Si l'ANJ a des doutes concernant Sorare, c'est que le jeu de fantasy football développé par la start-up fait intervenir l'achat de cartes de joueurs à collectionner (dont la propriété prend la forme de NFT) – c'est la dimension de mise -, un gain financier (en cryptomonnaies lorsque le joueur gagne un tournoi avec son équipe de 5 joueurs), et que l'issue des tournois dépend des performances des joueurs dans la vie réelle -c'est la dimension de pari.  

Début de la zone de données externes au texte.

import Literature.IUT.HodgeArakelov.TwoSectionsNonVacuity
import HarnessLib

/-!
# [IUTchII] Rmk. 1.1.1 (iii): NON-VACUITY of `TwoSections` over the core tower of (P1) and at every level of the
# natural system of `X̲̲_K`

Mochizuki, *Inter-universal Teichmüller theory II*, §1, Remark 1.1.1 (iii), kurims manuscript (Dec. 2020) pp. 22–23
[claim: Mochizuki2012, status: disputed] (IUTchII §1 Rmk 1.1.1 (iii), kurims pp.22-23). abc-iut cell, layer L6, NV-L6
row **TwoSections** (seat abc-iut-w5-d225 gen 5): corollaries of `TwoSectionsNonVacuity.lean`
(`ModelFrame.exists_twoSections_of_coreTower`): over the core tower of `CoreTowerNonVacuity.lean`
(`exists_twoSections_of_cLevelData`, `T.thetaSection` and `W.PiC = Π^tp_C` pinned; `exists_nonempty_twoSections_of_cLevelData`)
and at every level `M ∈ ℕ_{≥1}` of the natural projective system of MODEL mono-theta environments of `X̲̲_K` (abc-iut-w4-d030's
`EtaleLevels.modelRecon`, B8 part 5c, identity frame), the Def. 1.1 (i) output carries theta-quotient data `T`, a core
tower `W` and a `TwoSections T W` (GENUINE witness over the C-level data of a `MuTwoSetting`, under `IsEtThOrigin` +
`hYcl`). PROOF-ONLY. HONEST FRAMING: a kernel fact about the cell's own typed interfaces; nothing of [IUTchII] is
asserted; no side taken on [IUTchIII] Cor. 3.12 (node outside the cone); typed ≠ discharged.
[cite: MochizukiEtTh2009, Prop 2.12 (i) p.45]
-/

noncomputable section

namespace Literature.IUT.HodgeArakelov

open Literature.AnabelianGeometry.EtaleTheta Literature.AnabelianGeometry.SemiGraphs
open scoped Literature.AnabelianGeometry.EtaleTheta

namespace ModelFrame

variable {p : ℕ} [Fact p.Prime] {Mt : MuTwoSetting p}
  {E : Mt.toThetaSetting.EtaleThetaData} {l : ℕ} (C : E.DoubleUnderline l)
  {S : ThetaSetting.{0}} (μ : Mt.toThetaSetting.CyclotomeMod l S.N)
  (hC : Mt.toThetaSetting.Compat) (hS : Mt.toThetaSetting.Sec2Hyps)
  (h15 : ThetaSetting.Prop15iii E hC) (L : C.CuspLabels)
  (F : ModelFrame S (C.rigidData μ hC hS h15 L)) {Menv : MonoThetaEnv S}
  (e : Menv.Pi ≃ₜ* (C.rigidData μ hC hS h15 L).env)

/-- **IUTchII:Rmk1.1.1(iii) — `TwoSections` over the core tower of (P1)**: with the C-level record `cl`, there are
`T`, `W` with `T.thetaSection = e⁻¹(s^alg(thetaKer))`, `W.PiC = Π^tp_C` and a `TwoSections T W` (GENUINE witness:
`exists_twoSections_of_coreTower` at the tower of `exists_coreTower_of_cLevelData`).
[claim: Mochizuki2012, status: disputed] (IUTchII §1 Rmk 1.1.1 (iii), kurims pp.22-23) -/
theorem exists_twoSections_of_cLevelData (cl : Mt.CLevelData) (hO : Mt.toThetaSetting.IsEtThOrigin)
    (hYcl : (Mt.DtpY.map Mt.toHat.toMonoidHom).topologicalClosure ≤
      Mt.DtpY.map Mt.toHat.toMonoidHom ⊔ (⁅⁅Mt.DeltaHat, Mt.DeltaHat⁆, Mt.DeltaHat⁆).topologicalClosure) :
    ∃ (T : ThetaQuotientData (F.reconstruction e)) (W : CoreTower (F.reconstruction e)),
      T.thetaSection = (((C.rigidData μ hC hS h15 L).thetaKer.subgroupOf (C.rigidData μ hC hS h15 L).PiY).map
          (CycEnvelope.algSection (C.rigidData μ hC hS h15 L).augY (C.rigidData μ hC hS h15 L).chi)).comap
          e.toMulEquiv.toMonoidHom ∧
      W.PiC = TopGroup.of Mt.GtpC ∧ Nonempty (TwoSections T W) := by
  obtain ⟨W, hWC, hWker⟩ := exists_coreTower_of_cLevelData C μ hC hS h15 L F e cl hO hYcl
  obtain ⟨T, hT, hSec⟩ := exists_twoSections_of_coreTower C μ hC hS h15 L F e hO hYcl W hWker
  exact ⟨T, W, hT, hWC, hSec⟩

/-- **IUTchII:Rmk1.1.1(iii) — `TwoSections` is INHABITED at the [EtTh] model** (some `T`, `W`; GENUINE witness).
[claim: Mochizuki2012, status: disputed] (IUTchII §1 Rmk 1.1.1 (iii), kurims pp.22-23) -/
theorem exists_nonempty_twoSections_of_cLevelData (cl : Mt.CLevelData) (hO : Mt.toThetaSetting.IsEtThOrigin)
    (hYcl : (Mt.DtpY.map Mt.toHat.toMonoidHom).topologicalClosure ≤
      Mt.DtpY.map Mt.toHat.toMonoidHom ⊔ (⁅⁅Mt.DeltaHat, Mt.DeltaHat⁆, Mt.DeltaHat⁆).topologicalClosure) :
    ∃ (T : ThetaQuotientData (F.reconstruction e)) (W : CoreTower (F.reconstruction e)),
      Nonempty (TwoSections T W) := by
  obtain ⟨T, W, -, -, h⟩ := exists_twoSections_of_cLevelData C μ hC hS h15 L F e cl hO hYcl
  exact ⟨T, W, h⟩

end ModelFrame

/-! ## At every level `M` of the natural system of `X̲̲_K` (B8 part 5c) -/

namespace EtaleLevels

variable {p : ℕ} [Fact p.Prime] {Mt : MuTwoSetting p}
  {E : Mt.toThetaSetting.EtaleThetaData} {l : ℕ} (C : E.DoubleUnderline l)
  (hC : Mt.toThetaSetting.Compat) (hS : Mt.toThetaSetting.Sec2Hyps)
  (hl : l.Prime) (hp2 : p ≠ 2) (hpl : p ≠ l) (hζ : ∃ ζ : Mt.K, IsPrimitiveRoot ζ (4 * l))
  (mods : ∀ M : ℕ+, Mt.toThetaSetting.CyclotomeMod l M)
  (f : contCocycles Mt.toTheta Mt.DeltaTheta C.GtpYdduu) (hf : f ∈ C.rootCocycles hC)
  (h15 : ThetaSetting.Prop15iii E hC) (L : C.CuspLabels)
  (hZ : ∀ M : ℕ+, Nonempty (ModelCyclotomes.lDeltaQuot (C.rigidData (mods M) hC hS h15 L) ≃*
    Literature.IUT.HodgeTheaters.ZHat))

/-- **`TwoSections` EXISTS at every level `M` of the natural system of model mono-theta environments of `X̲̲_K`**
(abc-iut-w4-d030's `EtaleLevels.modelRecon`, identity frame), GENUINE witness over the C-level data, under
`IsEtThOrigin` + `hYcl`. [claim: Mochizuki2012, status: disputed] (IUTchII §1 Rmk 1.1.1 (iii), kurims pp.22-23) -/
theorem exists_twoSections_modelRecon (cl : Mt.CLevelData) (hO : Mt.toThetaSetting.IsEtThOrigin)
    (hYcl : (Mt.DtpY.map Mt.toHat.toMonoidHom).topologicalClosure ≤
      Mt.DtpY.map Mt.toHat.toMonoidHom ⊔ (⁅⁅Mt.DeltaHat, Mt.DeltaHat⁆, Mt.DeltaHat⁆).topologicalClosure)
    (M : ℕ+) :
    ∃ (T : ThetaQuotientData (modelRecon C hC hS hl hp2 hpl hζ mods f hf h15 L hZ M))
      (W : CoreTower (modelRecon C hC hS hl hp2 hpl hζ mods f hf h15 L hZ M)), Nonempty (TwoSections T W) := by
  unfold modelRecon
  exact ModelFrame.exists_nonempty_twoSections_of_cLevelData (S := levelSetting C hC hS hl hp2 hpl hζ mods f hf M)
    C (mods M) hC hS h15 L (modelFrame C hC hS hl hp2 hpl hζ mods f hf h15 L hZ M) _ cl hO hYcl

end EtaleLevels

end Literature.IUT.HodgeArakelov

end
omit [NormOneClass 𝔸] in
/-- ★ **GAUGE COVARIANCE OF THE ONE-STEP CHART** (an algebraic identity, every `y`): `f_{V^u}(Ad_u y)(c) = u(emb c₋)·f_V(y)(c)·u(emb c₋)⁻¹`.
[cite: Balaban1985Averaging, (11)–(12) p.19, (21)–(22) p.21, (89) p.31] -/
theorem chart_gaugeActT_conj (u : GaugeTransf P j 𝔸ˣ) (V : GaugeField P j 𝔸ˣ) (y : PBond P j → 𝔸) (c : PBond P (j + 1)) :
    mlog (((dbarCovU (gaugeActT u V) (fun b => expUnit (((u b.src : 𝔸ˣ) : 𝔸) * y b * (((u b.src)⁻¹ : 𝔸ˣ) : 𝔸)) * gaugeActT u V b) c : 𝔸ˣ) : 𝔸) *
        (((emlAvgU (gaugeActT u V) c)⁻¹ : 𝔸ˣ) : 𝔸)) =
      ((u (emb c.src) : 𝔸ˣ) : 𝔸) *
        mlog (((dbarCovU V (fun b => expUnit (y b) * V b) c : 𝔸ˣ) : 𝔸) * (((emlAvgU V c)⁻¹ : 𝔸ˣ) : 𝔸)) *
        (((u (emb c.src))⁻¹ : 𝔸ˣ) : 𝔸) := by
  rw [pert_conj, dbarCovU_gaugeActT, emlAvgU_gaugeActT, ← mlog_conj (Units.mul_inv (u (emb c.src))) (Units.inv_mul (u (emb c.src)))]
  congr 1
  rw [gaugeActT_apply, gaugeActT_apply, mul_inv_rev, mul_inv_rev, inv_inv]
  push_cast
  simp only [mul_assoc, Units.inv_mul_cancel_left]

omit [CompleteSpace 𝔸] [NormOneClass 𝔸] in
/-- The bondwise conjugation `y ↦ (b ↦ u(b₋)·y(b)·u(b₋)⁻¹)` is differentiable (it is linear). [folklore] -/
theorem differentiableAt_conjField (u : GaugeTransf P j 𝔸ˣ) (y₀ : PBond P j → 𝔸) :
    DifferentiableAt ℂ (fun (y : PBond P j → 𝔸) (b : PBond P j) => ((u b.src : 𝔸ˣ) : 𝔸) * y b * (((u b.src)⁻¹ : 𝔸ˣ) : 𝔸)) y₀ :=
  differentiableAt_pi.2 fun b =>
    ((differentiableAt_const _).mul ((ContinuousLinearMap.proj (R := ℂ) (φ := fun _ : PBond P j => 𝔸) b).differentiableAt)).mul
      (differentiableAt_const _)

omit [NormedAlgebra ℂ 𝔸] [CompleteSpace 𝔸] in
/-- `‖u·X·u⁻¹‖ ≤ ‖X‖` and `‖X‖ ≤ ‖u·X·u⁻¹‖` for `u ∈ U1`. [folklore] -/
theorem norm_conj_le_and_ge {u : 𝔸ˣ} (hu : u ∈ U1 𝔸) (X : 𝔸) :
    ‖(u : 𝔸) * X * ((u⁻¹ : 𝔸ˣ) : 𝔸)‖ ≤ ‖X‖ ∧ ‖X‖ ≤ ‖(u : 𝔸) * X * ((u⁻¹ : 𝔸ˣ) : 𝔸)‖ := by
  have h1 := (mem_U1.1 hu).1
  have h2 := (mem_U1.1 hu).2
  have hle : ∀ (v : 𝔸ˣ), ‖(v : 𝔸)‖ ≤ 1 → ‖((v⁻¹ : 𝔸ˣ) : 𝔸)‖ ≤ 1 → ∀ Z : 𝔸, ‖(v : 𝔸) * Z * ((v⁻¹ : 𝔸ˣ) : 𝔸)‖ ≤ ‖Z‖ := by
    intro v hv hv' Z
    calc _ ≤ ‖(v : 𝔸)‖ * ‖Z‖ * ‖((v⁻¹ : 𝔸ˣ) : 𝔸)‖ := (norm_mul_le _ _).trans (mul_le_mul_of_nonneg_right (norm_mul_le _ _) (norm_nonneg _))
      _ ≤ 1 * ‖Z‖ * 1 := by gcongr
      _ = ‖Z‖ := by ring
  refine ⟨hle u h1 h2 X, ?_⟩
  have h := hle u⁻¹ h2 (by rw [inv_inv]; exact h1) ((u : 𝔸) * X * ((u⁻¹ : 𝔸ˣ) : 𝔸))
  rw [inv_inv] at h
  have e : ((u⁻¹ : 𝔸ˣ) : 𝔸) * ((u : 𝔸) * X * ((u⁻¹ : 𝔸ˣ) : 𝔸)) * (u : 𝔸) = X := by
    simp only [← mul_assoc, Units.inv_mul, one_mul]; rw [mul_assoc, Units.inv_mul, mul_one]
  rw [e] at h
  exact h

/-- **DIFFERENTIABILITY AT `0` THROUGH A GAUGE**: if the gauged background `V^u` is within `s₀` of `1` on the read set of `c` (window `1000ℓ(2s₀+3R) ≤ 1`, `0 < R`), the chart of `V`
at `c` is differentiable at `0` — `f_V = Ad_{u(emb c₋)}⁻¹ ∘ f_{V^u} ∘ Ad_u` with `f_{V^u}` analytic at `0` (✓`analyticAt_chart`). [cite: Balaban1985Averaging, (11)–(12) p.19, p.44] -/
theorem differentiableAt_chart_zero_of_gauge (hj : j + 1 ≤ P.m + P.K) (u : GaugeTransf P j 𝔸ˣ) (V : GaugeField P j 𝔸ˣ) (c : PBond P (j + 1))
    {s₀ R : ℝ} (hs₀ : 0 ≤ s₀) (hR : 0 < R) (hwin : 1000 * (((P.d + 2) * P.L : ℕ) : ℝ) * (2 * s₀ + 3 * R) ≤ 1)
    (hVu : ∀ b : PBond P j, (blockOf b.src = c.src ∨ blockOf b.src = c.tgt) → (blockOf b.tgt = c.src ∨ blockOf b.tgt = c.tgt) →
      ‖((gaugeActT u V b : 𝔸ˣ) : 𝔸) - 1‖ ≤ s₀) :
    DifferentiableAt ℂ (fun y : PBond P j → 𝔸 =>
      mlog (((dbarCovU V (fun b => expUnit (y b) * V b) c : 𝔸ˣ) : 𝔸) * (((emlAvgU V c)⁻¹ : 𝔸ˣ) : 𝔸))) 0 := by
  set Gu : (PBond P j → 𝔸) → 𝔸 := fun y =>
    mlog (((dbarCovU (gaugeActT u V) (fun b => expUnit (y b) * gaugeActT u V b) c : 𝔸ˣ) : 𝔸) * (((emlAvgU (gaugeActT u V) c)⁻¹ : 𝔸ˣ) : 𝔸)) with hGudef
  set Ad : (PBond P j → 𝔸) → (PBond P j → 𝔸) := fun y b => ((u b.src : 𝔸ˣ) : 𝔸) * y b * (((u b.src)⁻¹ : 𝔸ˣ) : 𝔸) with hAd
  set w : 𝔸ˣ := u (emb c.src) with hw
  have hcov' : ∀ y' : PBond P j → 𝔸, mlog (((dbarCovU V (fun b => expUnit (y' b) * V b) c : 𝔸ˣ) : 𝔸) * (((emlAvgU V c)⁻¹ : 𝔸ˣ) : 𝔸)) =
      ((w⁻¹ : 𝔸ˣ) : 𝔸) * Gu (Ad y') * (w : 𝔸) := by
    intro y'
    have h : Gu (Ad y') = (w : 𝔸) * mlog (((dbarCovU V (fun b => expUnit (y' b) * V b) c : 𝔸ˣ) : 𝔸) * (((emlAvgU V c)⁻¹ : 𝔸ˣ) : 𝔸)) * ((w⁻¹ : 𝔸ˣ) : 𝔸) :=
      chart_gaugeActT_conj u V y' c
    rw [h]; simp only [← mul_assoc, Units.inv_mul, one_mul]; rw [mul_assoc, Units.inv_mul, mul_one]
  have hAd0 : Ad 0 = 0 := by funext b; simp [hAd]
  have hGu_an : DifferentiableAt ℂ Gu 0 :=
    (analyticAt_chart hj (gaugeActT u V) c hs₀ hwin hVu (y₀ := 0) (by rw [norm_zero]; exact hR)).differentiableAt
  have hGuAd : DifferentiableAt ℂ (fun y' => Gu (Ad y')) 0 := by
    have h1 : DifferentiableAt ℂ Gu (Ad 0) := by rw [hAd0]; exact hGu_an
    exact h1.comp 0 (differentiableAt_conjField u 0)
  rw [show (fun y : PBond P j → 𝔸 => mlog (((dbarCovU V (fun b => expUnit (y b) * V b) c : 𝔸ˣ) : 𝔸) * (((emlAvgU V c)⁻¹ : 𝔸ˣ) : 𝔸))) =
    fun y' => ((w⁻¹ : 𝔸ˣ) : 𝔸) * Gu (Ad y') * (w : 𝔸) from funext hcov']
  exact ((differentiableAt_const _).mul hGuAd).mul (differentiableAt_const _)
import Summits.CriticalPhenomena.PercolationContinuityZ3.Theorems.Transplant.D10SKc01_4501P1
import HarnessLib

/-!
# Diamond film `D_10` — KERNEL CERTIFICATE for the class `01_4501` of `ShapedLinkageX 4 (DiamondFilm.sqShadow (k := 10))`, THE CLASS (mask + coverage from the 1 parts) (template `evenmcp`, |W| = 111, 992 terminal pairs, 2996 plans)

builds on p205010 (kernel theorem, internal audit signed; external expert review pending) — NOT used in this file.  Lane `prim-bschramm`, seat `prim-bschramm-p2` (gen 43; class C1b;
memo `HOME/bschramm/P2-LATTICES.md` §152); helper file (`--supports stmt-CriticalPhenomena-4575 --as helper`).  Generated by `cert/emit_dk.py` from the plans of `cert/gen_dk.py`
(canonical BFS routings with avoid hints, exact mirror `cert/kern_dk.py` of «DkSKDefs»); re-checked here by the kernel (`DCtx.checkEs`); `caseOK_k10_01_4501` feeds «D10SKFinal».
[cite: DuminilCopinSidoraviciusTassion2016, §2.3 (proof of Fact 2: the three disjoint paths in B_R(z))]
-/

namespace Summit.CriticalPhenomena.PercolationContinuityZ3.Theorems.Transplant

namespace DiamondFilm.DK

/-- The cleared mask of the class `01_4501` of `D_10` is admissible (inside the cleared block, containing the forced core). [folklore] -/
theorem wOK_k10_01_4501 : DCtx.wOK (⟨10, 0, 1, 4, 5, 0, 1, 2587136535195484165670182158407294592191759729244867058350495714303566299355417501607348094761209439665311624308371652608⟩ : DCtx) = true := by
  decide +kernel

/-- **THE CLASS `01_4501` OF `D_10` IS COVERED**: every needed bit of every certified terminal pair has a swap-pair plan. [cite: DuminilCopinSidoraviciusTassion2016, §2.3 (proof of Fact 2)] -/
theorem caseOK_k10_01_4501 : CaseOK (⟨10, 0, 1, 4, 5, 0, 1, 2587136535195484165670182158407294592191759729244867058350495714303566299355417501607348094761209439665311624308371652608⟩ : DCtx) :=
  caseOK_of_chunks _ [[15, 17, 26, 28, 50, 74], [98, 100, 111, 113, 159, 160], [161, 170, 182, 194, 206, 218], [230, 242, 255, 256, 257, 304], [314, 326, 338, 350, 362, 374], [386, 400]]
    (List.forall_mem_cons.2 ⟨checkEs_sound _ _ _ chunk_k10_01_4501_0, List.forall_mem_cons.2 ⟨checkEs_sound _ _ _ chunk_k10_01_4501_1, List.forall_mem_cons.2 ⟨checkEs_sound _ _ _ chunk_k10_01_4501_2, List.forall_mem_cons.2 ⟨checkEs_sound _ _ _ chunk_k10_01_4501_3, List.forall_mem_cons.2 ⟨checkEs_sound _ _ _ chunk_k10_01_4501_4, List.forall_mem_cons.2 ⟨checkEs_sound _ _ _ chunk_k10_01_4501_5, List.forall_mem_nil _⟩⟩⟩⟩⟩⟩)
    (by decide +kernel)

end DiamondFilm.DK

end Summit.CriticalPhenomena.PercolationContinuityZ3.Theorems.Transplant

Sorare a développé sa contre-argumentation auprès de BFMTV, en expliquant que son jeu n'impliquait pas de "sacrifice financier" en fonction d'un événement sportif en particulier, puisque les cartes, une fois acquises, n'étaient jamais perdues (elles peuvent d'ailleurs être revendues sur le marché secondaire, ce qui donne aussi au jeu une dimension spéculative), et qu'elles pouvaient être rejouées autant de fois que le souhaite le joueur.    

succès planétaire

La mécanique de Sorare étant bien plus complexe qu'un simple site de paris sportifs, tout repose donc sur l'interprétation qu'en fera l'ANJ, qui doit selon Le Monde rencontrer les dirigeants de Sorare début septembre.

L'ANJ n'est pas la première à faire un rapprochement entre l'activité de Sorare et les paris sportifs. Quand Kylian Mbappé à annoncé qu'il investissait dans la start-up et devenait ambassadeur de la plateforme, la presse a relevé l'ambivalence du joueur du PSG, étant donné ses prises de position à l'encontre des sites de paris sportifs.

La start-up, qui a levé 680 millions de dollars en septembre 2021 – la plus grosse levée de fonds de l'histoire de la French Tech -, jouit d'un succès qui ne se dément pas. Elle a signé le mois dernier un partenariat avec Zinedine Zidane et la Série A italienne, après avoir déjà convaincu la Bundesliga allemande et la Liga espagnole. Elle a également lancé en juillet un nouveau jeu, qui décline son concept dans l'univers du baseball, grâce à un accord avec la Major League Baseball américaine.